I heard Garrard Conley read from the research note for his first novel, All the World Beside, at an AWP reading earlier this year and was thoroughly riveted. In voicey, animated prose—he notably calls French philosopher Michel Foucault “Daddy Foucault”—he discussed the work of finding queer spaces within 18th century, Puritan New England, a task inherently complicated by the essential coding and concealment that kept queer identities (safely) out of the records.

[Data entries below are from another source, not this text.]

import Literature.MathematicalPhysics.KineticTheory.HardSphereMildBBGKYOneStepWeak
import Literature.Analysis.FluidPDE.HardSphereFlowPerm
import HarnessLib

/-!
# Towards the one-step mild BBGKY hierarchy almost everywhere: untruncated weights
(Cercignani–Illner–Pulvirenti 1994 §4.3, Thm 4.3.1; trunk T-KINETIC, topic
MathematicalPhysics/KineticTheory; continuation of `HardSphereMildBBGKYOneStepWeak`.)

* `regFlow_comp_perm` — the regularised torus flow commutes with relabelling, for all data and
  all times (the good set is permutation invariant, `comp_perm_mem_good_iff`);
* `weak_identity_untruncated` — the weak one-step identity of `weak_identity` for an untruncated
  symmetric Gaussian-bounded weight (truncation at `M` collision instants and `M → ∞` by dominated
  convergence on both sides).

## References

* C. Cercignani, R. Illner, M. Pulvirenti, *The Mathematical Theory of Dilute Gases*, Springer
  (1994), §4.3.
-/

open MeasureTheory MeasureTheory.Measure Metric Real Set Filter Function Topology
open scoped ENNReal InnerProductSpace
open Literature.Analysis.FluidPDE Literature.Analysis

namespace Literature.MathematicalPhysics.KineticTheory

noncomputable section

section Kinetic

variable {d : Type*} [Fintype d]

section Perm

variable {ε : ℝ} (hε : 0 < ε) (hε' : ε < 2⁻¹) {N : ℕ}

include hε hε' in
/-- **The regularised torus flow commutes with relabelling**, for every datum and every time:
on the good set by uniqueness of trajectories (`flow_comp_perm_of_nonneg`, the good set being
permutation invariant, and the group law for negative times), off the good set both sides are the
identity. [folklore] -/
theorem regFlow_comp_perm (σ : Equiv.Perm (Fin N)) (t : ℝ) (z : Config N d (UnitAddTorus d)) :
    Alexander.regFlow (Torus.geometry d) ε t (z ∘ σ) = (Alexander.regFlow (Torus.geometry d) ε t z ∘ σ : Config N d (UnitAddTorus d)) := by
  have hG := Torus.isHardSphereRegular_geometry (d := d) hε'
  set Φ := Alexander.regHardSphereFlow (d := d) hε hε' N with hΦ
  by_cases hz : z ∈ Alexander.good (Torus.geometry d) ε
  · have hzσ : (z ∘ σ : Config N d (UnitAddTorus d)) ∈ Alexander.good (Torus.geometry d) ε :=
      (Alexander.comp_perm_mem_good_iff hG σ z).2 hz
    have hpos : ∀ (s : ℝ), 0 ≤ s → ∀ w : Config N d (UnitAddTorus d), w ∈ Alexander.good (Torus.geometry d) ε →
        Alexander.regFlow (Torus.geometry d) ε s (w ∘ σ) = (Alexander.regFlow (Torus.geometry d) ε s w ∘ σ : Config N d (UnitAddTorus d)) := by
      intro s hs w hw
      have hwσ : (w ∘ σ : Config N d (UnitAddTorus d)) ∈ Alexander.good (Torus.geometry d) ε :=
        (Alexander.comp_perm_mem_good_iff hG σ w).2 hw
      have h := Φ.flow_comp_perm_of_nonneg σ (z := w) hw hwσ hs
      simpa [hΦ] using h
    rcases le_or_gt 0 t with ht | ht
    · exact hpos t ht z hz
    · -- negative time: apply `Φ_{-t}` to `Φ_{-t} (w ∘ σ) = z ∘ σ`, `w = Φ_t z`
      set w := Alexander.regFlow (Torus.geometry d) ε t z with hw
      have hwg : w ∈ Alexander.good (Torus.geometry d) ε := by
        have := Φ.mapsTo_good t hz
        simpa [hΦ] using this
      have h := hpos (-t) (by linarith) w hwg
      have hwz : Alexander.regFlow (Torus.geometry d) ε (-t) w = z := by
        rw [hw, ← Alexander.regFlow_add hε hε', neg_add_cancel, Alexander.regFlow_zero hε hε']
      rw [hwz] at h
      have := congrArg (Alexander.regFlow (Torus.geometry d) ε t) h
      rw [← Alexander.regFlow_add hε hε', add_neg_cancel, Alexander.regFlow_zero hε hε'] at this
      exact this.symm
  · have hzσ : (z ∘ σ : Config N d (UnitAddTorus d)) ∉ Alexander.good (Torus.geometry d) ε :=
      fun h => hz ((Alexander.comp_perm_mem_good_iff hG σ z).1 h)
    rw [Alexander.regFlow_of_not_mem hz, Alexander.regFlow_of_not_mem hzσ]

Garrard Conley made a name for himself with his memoir, Boy Erased, which recounted his experience growing up in a religious household and going through conversion therapy. In his first novel, Conley brings his finely trained eye for dissecting human connection, spirituality, and emotion to the 1700s, Massachusetts, a religious community called Cana to which the Elect have been called. In lush, lyrical prose with reverence for the natural world and the complex lives of others, Conley tells the story of two men, the preacher Nathaniel Whitfield and doctor Arthur Lyman, who are bound by their forbidden love. All the World Beside enters the traditions of Nathaniel Hawthorne’s Romance and period pieces that imagine the shapes that queer love might have formed across history. Conley takes great care to balance the pressures of Puritan society with the freedom these two men uncover in each other. The book is a daring, compassionate, and humane portrait of a religious community that is seeking a way to organize the world for themselves, at once aware of the human impulses behind this work and the destructive forces that result from colonialism, manifest destiny, and religious fundamentalism.
We spoke about the novel, the society’s twin condemnation of and reverence for beauty, and how he found his way deep inside this world.
Michael Colbert: All the World Beside is deeply interested in beauty and the natural world. How did you find your way into writing about the landscape of colonial New England?
Garrard Conley: I’ve always been fascinated with how my family ended up falling for something that is so obviously insane: how did we end up in that 1984 bubble that was conversion therapy where we had hundreds of rules, had to ignore what our bodies were saying, and believe what our minds knew wasn’t true. It was anti-rational, anti-emotional, anti-everything really. Everything that it is to be human, it was anti. I was interested in how we get to a place where we ignore the basic facts of existence, and what our bodies are saying, in favor of a kind of fascist thinking, and how do we prevent ourselves from doing that again.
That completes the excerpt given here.